@Kevin & @DiapDealer...I've got the epub_zip_up_book_contents() working in the plugin and when it converts the Polish ebook -- Brassia Grim -- to epub, the epub is exactly the same as before -- the file names displayed in the epub in Sigil's Book Browser are DOS Latin and not in UTF8 encoding showing Polish characters. The contents.xhtml toc items are also exactly the same as before.
I must also add that at no point in my plugin app do I handle read/writes to and from files in anything else but UTF8.
And in my desperate trawlings for more information about zip files on the internet I stumbled across what might be a rather large gorilla in the room.
I found out that the Windows NTFS file system(used on Windows 7, 8 & 10) uses UTF16 for all file names.
So here's another question:
Can python's ZipInfo object and flag bits be set to allow a UTF16 NTFS file name to be added to a zip file as UTF8? Or will the UTF16 filename automatically always revert to DOS Latin encoding instead in the zip archive?

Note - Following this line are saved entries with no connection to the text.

/-- **THE EXACT SECOND-ORDER LAW OF THE `3`-ADIC HEIGHT.** For `W/ℚ` globally minimal with multiplicative
reduction at `3`, any `q ∈ ℚ₃` with `‖q‖₃ < 1` and any rational affine point `P = (x, y)` of level `k ≥ 2`
(`‖z(P)‖₃ ≤ 3⁻²`, i.e. `3⁴ ∣ den x`): **`‖ĥ₃(P) − log₃(num x) + κ_E·(den x)/(num x)‖₃ ≤ ‖x‖₃⁻²`** with the EXACT
curve constant **`κ_E = (C⁻²·E₂(q) − b₂)/12`**, `E₂(q) = 1 − 24·s₁(q)` (`s₁ = tateS 1`, `= Σ qⁿ/(1−qⁿ)²`),
`C² = uniformisationScaleSq W 3 q`. Precision `3^{−4k}` uniformly in the Kodaira type; `κ_E` is a `3`-adic
integer (part 7c) congruent to the rational constants of parts 3b/6b modulo `q`, `q²`.
[cite: SteinWuthrich2013, §4.1 eq. (4.1), §4.2] [cite: SilvermanATAEC1994, Thm. V.3.1 (b), Remark V.1.2] -/
theorem norm_heightFourOneCoord_sub_padicLog_num_add_kappaE_mul_le [W.IsElliptic] [W.IsGloballyMinimal]
    (hW : Mult W 3) {q : ℚ_[3]} (hq : ‖q‖ < 1) {x y : ℚ} (hxy : W.toAffine.Nonsingular x y)
    (hx : 1 < ‖(x : ℚ_[3])‖) (hz9 : ‖-(x : ℚ_[3]) / y‖ ≤ 1 / 9) :
    ‖heightFourOneCoord W 3 q x y - padicLog 3 ((x.num : ℚ) : ℚ_[3]) +
        ((uniformisationScaleSq W 3 q)⁻¹ * (1 - 24 * tateS 1 q) - (W.baseChange ℚ_[3]).b₂) / 12 *
          (((x.den : ℚ) : ℚ_[3]) / ((x.num : ℚ) : ℚ_[3]))‖ ≤ ‖(x : ℚ_[3])‖⁻¹ ^ 2 := by
  -- the objects
  set X : ℚ_[3] := (x : ℚ_[3]) with hXdef
  set Y : ℚ_[3] := (y : ℚ_[3]) with hYdef
  set V : WeierstrassCurve ℚ_[3] := W.baseChange ℚ_[3] with hVdef
  set z : ℚ_[3] := -X / Y with hzdef
  set ℓ : ℚ_[3] := V.padicFormalLog z with hℓdef
  set C2 : ℚ_[3] := uniformisationScaleSq W 3 q with hC2def
  set L : ℚ_[3] := logUnitParamSq W 3 q x y with hLdef
  set c : ℚ_[3] := coshOfSq L with hcdef
  set Pr : ℚ_[3] := ∏' n : ℕ, (1 - 2 * q ^ (n + 1) * c + q ^ (2 * (n + 1))) ^ 2 /
    (1 - q ^ (n + 1)) ^ 4 with hPrdef
  set K : ℚ_[3] := tateS 1 q with hKdef
  have hSig : tateSigmaValueSq W 3 q x y = C2 * (2 * (c - 1) * Pr) := rfl
  have hL : L = ℓ ^ 2 / C2 := rfl
  -- basic norms
  obtain ⟨hz, hz2⟩ := norm_neg_div_of_one_lt_norm (p := 3) hxy hx
  have hX0 : 0 < ‖X‖ := one_pos.trans hx
  have hX0' : X ≠ 0 := norm_pos_iff.mp hX0
  have hXinv : ‖X‖⁻¹ = ‖z‖ ^ 2 := hz2.symm
  have hzz : 0 < ‖z‖ := by
    have h : 0 < ‖z‖ ^ 2 := by rw [hz2]; exact inv_pos.mpr hX0
    rcases (norm_nonneg z).eq_or_lt with h0 | h0
    · rw [← h0] at h; norm_num at h
    · exact h0
  have hz0 : z ≠ 0 := norm_pos_iff.mp hzz
  obtain ⟨hz1, h3z, h9z, h27z2, h3z2, hz2le, -, hr6, -, -, -, h3r5, hr6', -⟩ := deep_numerics ‖z‖ hzz hz9
  obtain ⟨h2n, h4n, h3n, h3i, h9i, h12i, -, -, -, -⟩ := padic_three_constants
  have h81 : 81 * ‖z‖ ^ 2 ≤ 1 := by
    calc 81 * ‖z‖ ^ 2 = (9 * ‖z‖) * (9 * ‖z‖) := by ring
      _ ≤ 1 * 1 := mul_le_mul h9z h9z (by positivity) zero_le_one
      _ = 1 := one_mul _
  have hC : ‖C2‖ = 1 := norm_uniformisationScaleSq_eq_one hW hq
  have hC0 : C2 ≠ 0 := norm_pos_iff.mp (by rw [hC]; exact one_pos)
  have hCi : ‖C2⁻¹‖ = 1 := by rw [norm_inv, hC, inv_one]
  have heq : V.toAffine.Equation X Y := (nonsingular_ratCast (p := 3) hxy).left
  obtain ⟨hsq, hxyn⟩ := V.norm_sq_eq_norm_cube heq hx
  have hY0 : Y ≠ 0 := norm_pos_iff.mp (hX0.trans hxyn)
  have hd0 : ((x.den : ℚ) : ℚ_[3]) ≠ 0 := by exact_mod_cast x.den_nz
  have hS0 := tateSigmaValueSq_ne_zero (p := 3) (by norm_num) hW hq hxy hx
  have hnum : ((x.num : ℚ) : ℚ_[3]) = X * ((x.den : ℚ) : ℚ_[3]) := by
    rw [hXdef, ← Rat.cast_mul, Rat.mul_den_eq_num]
  -- the scale facts
  obtain ⟨hb2n, hb4n, -⟩ : ‖V.b₂‖ ≤ 1 ∧ ‖V.b₄‖ ≤ 1 ∧ ‖V.b₆‖ ≤ 1 := by
    have h := V.eq_map_integralModel
    refine ⟨?_, ?_, ?_⟩
    · have e := congrArg WeierstrassCurve.b₂ h
      rw [map_b₂] at e; rw [← e]; exact PadicInt.norm_le_one _
    · have e := congrArg WeierstrassCurve.b₄ h
      rw [map_b₄] at e; rw [← e]; exact PadicInt.norm_le_one _
    · have e := congrArg WeierstrassCurve.b₆ h
      rw [map_b₆] at e; rw [← e]; exact PadicInt.norm_le_one _
  have hCb : ‖C2⁻¹ - V.b₂‖ ≤ 1 / 3 := norm_inv_scaleSq_sub_b₂_le hW hq
  have hq3 : ‖q‖ ≤ 3⁻¹ := by
    have h := norm_le_inv_of_norm_lt_one hq
    exact h.trans (by norm_num)
  have hc4def : V.c₄ = V.b₂ ^ 2 - 24 * V.b₄ := rfl
  -- the Lambert constant and the corrected scale `C' = C⁻²·E₂(q)`
  have hK : ‖K‖ ≤ ‖q‖ := norm_tateS_one_le hq
  have hC'1 : ‖C2⁻¹ * (1 - 24 * K)‖ = 1 := norm_lambertScale_eq_one hCi hK hq
  have hC'b : ‖C2⁻¹ * (1 - 24 * K) - V.b₂‖ ≤ 1 / 3 := norm_lambertScale_sub_le hCi hK hq3 hCb
  have hδ : ‖((C2⁻¹ * (1 - 24 * K)) ^ 2 - C2⁻¹ ^ 2) / 1440‖ ≤ 1 :=
    norm_lambertScale_sq_sub_sq_div_le hCi hK hq3
  -- the three logarithms
  have hlog1 : ‖padicLog 3 (X * ℓ ^ 2) - (-(V.b₂ / 12) * ℓ ^ 2 + (V.c₄ / 240 - V.b₂ ^ 2 / 288) * ℓ ^ 4)‖
      ≤ ‖z‖ ^ 4 := by
    have h := norm_padicLog_x_mul_formalLog_sq_sub_le V heq hx hz9
    rw [hXinv] at h
    exact h.trans_eq (by ring)
  have hXℓ : ‖X * ℓ ^ 2 - 1 + V.b₂ / 12 * ℓ ^ 2 - V.c₄ / 240 * ℓ ^ 4‖ ≤ ‖z‖ ^ 4 := by
    have h := norm_x_mul_formalLog_sq_sub_le V heq hx hz9
    rw [hXinv] at h
    exact h.trans_eq (by ring)
  have hℓτ := norm_padicFormalLog_sub_cubic_le_pow_four V (hz9.trans (by norm_num))
  have hℓn : ‖ℓ‖ = ‖z‖ := by
    obtain ⟨ha1, ha2, -, -, -⟩ := V.norm_coeffs_le_one
    have hw : ‖ℓ - z‖ ≤ ‖z‖ ^ 2 := by
      have e : ℓ - z = (ℓ - (z + (2 : ℚ_[3])⁻¹ * V.a₁ * z ^ 2 + (3 : ℚ_[3])⁻¹ * (V.a₁ ^ 2 + V.a₂) * z ^ 3)) +
          ((2 : ℚ_[3])⁻¹ * V.a₁ * z ^ 2 + (3 : ℚ_[3])⁻¹ * (V.a₁ ^ 2 + V.a₂) * z ^ 3) := by ring
      rw [e]
      refine (norm_add_le_max _ _).trans (max_le (hℓτ.trans ?_) ((norm_add_le_max _ _).trans (max_le ?_ ?_)))
      · calc ‖z‖ ^ 4 = ‖z‖ ^ 2 * ‖z‖ ^ 2 := by ring
          _ ≤ ‖z‖ ^ 2 * 1 := by gcongr; exact pow_le_one₀ (norm_nonneg _) hz1
          _ = ‖z‖ ^ 2 := mul_one _
      · rw [norm_mul, norm_mul, norm_inv, h2n, inv_one, one_mul, norm_pow]
        calc ‖V.a₁‖ * ‖z‖ ^ 2 ≤ 1 * ‖z‖ ^ 2 := by gcongr
          _ = ‖z‖ ^ 2 := one_mul _
      · rw [norm_mul, norm_mul, h3i, norm_pow]
        have ha12 : ‖V.a₁ ^ 2 + V.a₂‖ ≤ 1 := (norm_add_le_max _ _).trans
          (max_le (by rw [norm_pow]; exact pow_le_one₀ (norm_nonneg _) ha1) ha2)
        calc 3 * ‖V.a₁ ^ 2 + V.a₂‖ * ‖z‖ ^ 3 ≤ 3 * 1 * ‖z‖ ^ 3 := by gcongr
          _ = (3 * ‖z‖) * ‖z‖ ^ 2 := by ring
          _ ≤ 1 * ‖z‖ ^ 2 := by gcongr
          _ = ‖z‖ ^ 2 := one_mul _
    rw [show ℓ = z + (ℓ - z) by ring]
    have hzlt : ‖z‖ ^ 2 < ‖z‖ := by
      calc ‖z‖ ^ 2 = ‖z‖ * ‖z‖ := sq _
        _ < 1 * ‖z‖ := mul_lt_mul_of_pos_right (by linarith) hzz
        _ = ‖z‖ := one_mul _
    have hlt : ‖ℓ - z‖ < ‖z‖ := lt_of_le_of_lt hw hzlt
    rw [norm_add_eq_max_of_norm_ne_norm hlt.ne', max_eq_left hlt.le]
  have hℓ0 : ℓ ≠ 0 := norm_pos_iff.mp (by rw [hℓn]; exact hzz)
  have hLn : ‖L‖ = ‖z‖ ^ 2 := by rw [hL, norm_div, norm_pow, hℓn, hC, div_one]
  have hL0 : L ≠ 0 := norm_pos_iff.mp (by rw [hLn]; positivity)
  have hL81 : ‖L‖ ≤ 1 / 81 := by
    rw [hLn]
    calc ‖z‖ ^ 2 = ‖z‖ * ‖z‖ := sq _
      _ ≤ (1 / 9) * (1 / 9) := mul_le_mul hz9 hz9 (norm_nonneg _) (by norm_num)
      _ = 1 / 81 := by norm_num
  have hlog2 : ‖padicLog 3 (2 * (c - 1) / L) - (L / 12 - L ^ 2 / 1440)‖ ≤ 81 * ‖L‖ ^ 3 :=
    norm_padicLog_two_mul_coshOfSq_sub_one_div_sub_le hL0 hL81
  have hc1 : ‖c - 1‖ ≤ ‖L‖ := by
    have hL' : ‖L‖ ≤ ((3 : ℝ)⁻¹) ^ 2 := hL81.trans (by norm_num)
    obtain ⟨R, hR, hRle⟩ := coshOfSq_eq_one_add_half_add (p := 3) (by norm_num) hL'
    rw [hcdef, hR, show 1 + L / 2 + R - 1 = L / 2 + R by ring]
    refine (norm_add_le_max _ _).trans (max_le ?_ (hRle.trans ?_))
    · rw [div_eq_mul_inv, norm_mul, norm_inv, h2n, inv_one, mul_one]
    · calc ‖L‖ * ((3 : ℕ) : ℝ)⁻¹ ≤ ‖L‖ * 1 := by gcongr; norm_num
        _ = ‖L‖ := mul_one _
  have hcn : ‖c‖ ≤ 1 := by
    have hL' : ‖L‖ ≤ ((3 : ℝ)⁻¹) ^ 2 := hL81.trans (by norm_num)
    exact (norm_coshOfSq_eq_one (p := 3) (by norm_num) hL').le
  have hPr : ‖Pr - 1‖ ≤ ‖q‖ * ‖z‖ ^ 2 := by
    refine (norm_tprod_tateSigmaSq_factor_sub_one_le_mul hq hcn).trans ?_
    rw [← hLn]; gcongr
  have hPr1 : ‖1 - Pr‖ < 1 := by
    rw [norm_sub_rev]; refine hPr.trans_lt ?_
    calc ‖q‖ * ‖z‖ ^ 2 ≤ 1 * ‖z‖ ^ 2 := mul_le_mul_of_nonneg_right hq.le (by positivity)
      _ = ‖z‖ ^ 2 := one_mul _
      _ ≤ ‖z‖ := hz2le
      _ < 1 := lt_of_le_of_lt hz9 (by norm_num)
  -- the sigma product to ALL orders in `q` (part 7a)
  have hPrK : ‖Pr - (1 - 4 * (c - 1) * K)‖ ≤ ‖q‖ ^ 2 * ‖c - 1‖ ^ 2 :=
    norm_tprod_tateSigmaSq_factor_sub_lambert_le hq hcn
  have hlogPr : ‖padicLog 3 Pr - (Pr - 1)‖ ≤ (‖q‖ * ‖z‖ ^ 2) ^ 2 := by
    have hu : ‖Pr - 1‖ ≤ 1 / 3 := hPr.trans (by
      calc ‖q‖ * ‖z‖ ^ 2 ≤ 3⁻¹ * 1 := mul_le_mul hq3 (hz2le.trans hz1) (by positivity) (by norm_num)
        _ = 1 / 3 := by norm_num)
    have h := norm_padicLog_one_add_sub_le_sq hu
    rw [add_sub_cancel] at h
    exact h.trans (by gcongr)
  have hcL : ‖2 * (c - 1) - L‖ ≤ 3 * ‖L‖ ^ 2 :=
    norm_two_mul_coshOfSq_sub_one_sub_le (hL81.trans (by norm_num))
  have hK4 : ‖padicLog 3 Pr + 2 * K * L‖ ≤ ‖z‖ ^ 4 :=
    exact_logPr hq3 hLn hK hc1 hPrK hlogPr hcL
  have hPr0 : Pr ≠ 0 := by
    intro h; rw [h, sub_zero, norm_one] at hPr1; exact lt_irrefl _ hPr1
  have hcr0 : 2 * (c - 1) / L ≠ 0 := by
    intro h
    have h' := hlog2
    rw [h, padicLog_zero] at h'
    -- `‖L/12 − L²/1440‖ = 3‖L‖ > 81‖L‖³`
    have h1440 : ‖(1440 : ℚ_[3])⁻¹‖ = 9 := by
      have h160 : ‖(160 : ℚ_[3])‖ = 1 := by
        simpa using Padic.norm_natCast_eq_one_iff.mpr (show Nat.Coprime 3 160 by decide)
      rw [show (1440 : ℚ_[3]) = 160 * (3 * 3) by norm_num, mul_inv, mul_inv, norm_mul, norm_mul, h3i,
        norm_inv, h160]; norm_num
    have hLpos : 0 < ‖L‖ := norm_pos_iff.mpr hL0
    have h3L1 : 3 * ‖L‖ < 1 := by linarith
    have hA : ‖L / 12‖ = 3 * ‖L‖ := by rw [div_eq_mul_inv, norm_mul, h12i, mul_comm]
    have hB : ‖L ^ 2 / 1440‖ < ‖L / 12‖ := by
      rw [hA, div_eq_mul_inv, norm_mul, h1440, norm_pow]
      calc ‖L‖ ^ 2 * 9 = (3 * ‖L‖) * (3 * ‖L‖) := by ring
        _ < 1 * (3 * ‖L‖) := mul_lt_mul_of_pos_right h3L1 (by positivity)
        _ = 3 * ‖L‖ := one_mul _
    have hmain : ‖L / 12 - L ^ 2 / 1440‖ = 3 * ‖L‖ := by
      rw [sub_eq_add_neg, norm_add_eq_max_of_norm_ne_norm (by rw [norm_neg]; exact hB.ne'), norm_neg,
        max_eq_left hB.le, hA]
    rw [zero_sub, norm_neg, hmain] at h'
    have hlt : 81 * ‖L‖ ^ 3 < 3 * ‖L‖ := by
      calc 81 * ‖L‖ ^ 3 = (81 * ‖L‖ ^ 2) * ‖L‖ := by ring
        _ ≤ (81 * (1 / 81) ^ 2) * ‖L‖ := by gcongr
        _ < 3 * ‖L‖ := mul_lt_mul_of_pos_right (by norm_num) hLpos
    linarith
  -- `ĥ − log num = −log(x Σ²) = −(log(xℓ²) + log(2(c−1)/L) + log Π)`
  have hXℓ0 : X * ℓ ^ 2 ≠ 0 := mul_ne_zero hX0' (pow_ne_zero 2 hℓ0)
  have hdecomp : heightFourOneCoord W 3 q x y - padicLog 3 ((x.num : ℚ) : ℚ_[3]) =
      -(padicLog 3 (X * ℓ ^ 2) + padicLog 3 (2 * (c - 1) / L) + padicLog 3 Pr) := by
    have hprod : X * tateSigmaValueSq W 3 q x y = (X * ℓ ^ 2) * (2 * (c - 1) / L) * Pr := by
      rw [hSig, hL]; field_simp
    rw [heightFourOneCoord_eq, hnum, padicLog_mul_holds 3 hX0' hd0,
      show padicLog 3 ((x.den : ℚ) : ℚ_[3]) - padicLog 3 (tateSigmaValueSq W 3 q x y) -
        (padicLog 3 X + padicLog 3 ((x.den : ℚ) : ℚ_[3])) =
        -(padicLog 3 X + padicLog 3 (tateSigmaValueSq W 3 q x y)) by ring,
      ← padicLog_mul_holds 3 hX0' hS0, hprod, padicLog_mul_holds 3 (mul_ne_zero hXℓ0 hcr0) hPr0,
      padicLog_mul_holds 3 hXℓ0 hcr0]
  -- conversion `ℓ² → x⁻¹` at the corrected scale `C'`
  have hXi2 : ‖X⁻¹‖ = ‖z‖ ^ 2 := by rw [norm_inv, hXinv]
  clear_value X Y z ℓ C2 L c Pr K
  have hXℓ' : ‖X * ℓ ^ 2 - 1 + V.b₂ / 12 * ℓ ^ 2 - (V.b₂ ^ 2 - 24 * V.b₄) / 240 * ℓ ^ 4‖ ≤ ‖z‖ ^ 4 := by
    rw [← hc4def]; exact hXℓ
  obtain ⟨hK1, hK2, hK3⟩ := deep_conversion hX0' hXi2 hℓn hzz hz9 hb2n hb4n hC'1 hC'b hXℓ'
  rw [← hc4def] at hK2 hK3
  -- the exact regrouping
  have hfin : heightFourOneCoord W 3 q x y - padicLog 3 ((x.num : ℚ) : ℚ_[3]) +
      (C2⁻¹ * (1 - 24 * K) - V.b₂) / 12 * (((x.den : ℚ) : ℚ_[3]) / ((x.num : ℚ) : ℚ_[3])) =
      -(padicLog 3 (X * ℓ ^ 2) - (-(V.b₂ / 12) * ℓ ^ 2 + (V.c₄ / 240 - V.b₂ ^ 2 / 288) * ℓ ^ 4))
      - (padicLog 3 (2 * (c - 1) / L) - (L / 12 - L ^ 2 / 1440))
      - (C2⁻¹ * (1 - 24 * K) - V.b₂) / 12 * (ℓ ^ 2 - (X⁻¹ - V.b₂ / 12 * X⁻¹ ^ 2))
      - (6 * V.c₄ - 5 * V.b₂ ^ 2 - (C2⁻¹ * (1 - 24 * K)) ^ 2) / 1440 * (ℓ ^ 4 - X⁻¹ ^ 2)
      - ((6 * V.c₄ - 5 * V.b₂ ^ 2 - (C2⁻¹ * (1 - 24 * K)) ^ 2) / 1440 -
          (C2⁻¹ * (1 - 24 * K) - V.b₂) / 12 * (V.b₂ / 12)) * X⁻¹ ^ 2
      - ((C2⁻¹ * (1 - 24 * K)) ^ 2 - C2⁻¹ ^ 2) / 1440 * ℓ ^ 4
      - (padicLog 3 Pr + 2 * K * L) := by
    rw [hdecomp, hnum, hL]
    field_simp
    ring
  rw [hfin, hXinv, show (‖z‖ ^ 2) ^ 2 = ‖z‖ ^ 4 by ring]
  refine (norm_sub_le_max₃ _ _).trans (max_le ((norm_sub_le_max₃ _ _).trans (max_le
    ((norm_sub_le_max₃ _ _).trans (max_le ((norm_sub_le_max₃ _ _).trans (max_le
    ((norm_sub_le_max₃ _ _).trans (max_le ((norm_sub_le_max₃ _ _).trans (max_le ?_ ?_)) ?_)) ?_)) ?_)) ?_)) ?_)
  · rw [norm_neg]; exact hlog1
  · refine hlog2.trans ?_
    rw [hLn]
    calc 81 * (‖z‖ ^ 2) ^ 3 = (81 * ‖z‖ ^ 2) * ‖z‖ ^ 4 := by ring
      _ ≤ 1 * ‖z‖ ^ 4 := by gcongr
      _ = ‖z‖ ^ 4 := one_mul _
  · exact hK1
  · exact hK2
  · exact hK3
  · rw [norm_mul, norm_pow, hℓn]
    calc ‖((C2⁻¹ * (1 - 24 * K)) ^ 2 - C2⁻¹ ^ 2) / 1440‖ * ‖z‖ ^ 4 ≤ 1 * ‖z‖ ^ 4 := by gcongr
      _ = ‖z‖ ^ 4 := one_mul _
  · exact hK4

I'm asking this question because when I checked WinRaR's ability to change internal file name encoding by going to Options > Name Encoding in the app, there was no UTF16 option -- only UTF8.
Lastly, I'm quite open and willing to believe that python's ZipFile module can convert and store UTF8 file names, but as yet I have seen no evidence of this happening either in my module or after using the epub_zip_up_book_contents() function from the PLugin Framework. It also hasn't helped that Python's documentation appears to be absolutely nil concerning proper detailed descriptions of what the zipinfo flag bits do and how to use them. I'm now off to try and perhaps find some decent and reliable flag bit code from Nullege or Git Hub and the like.
|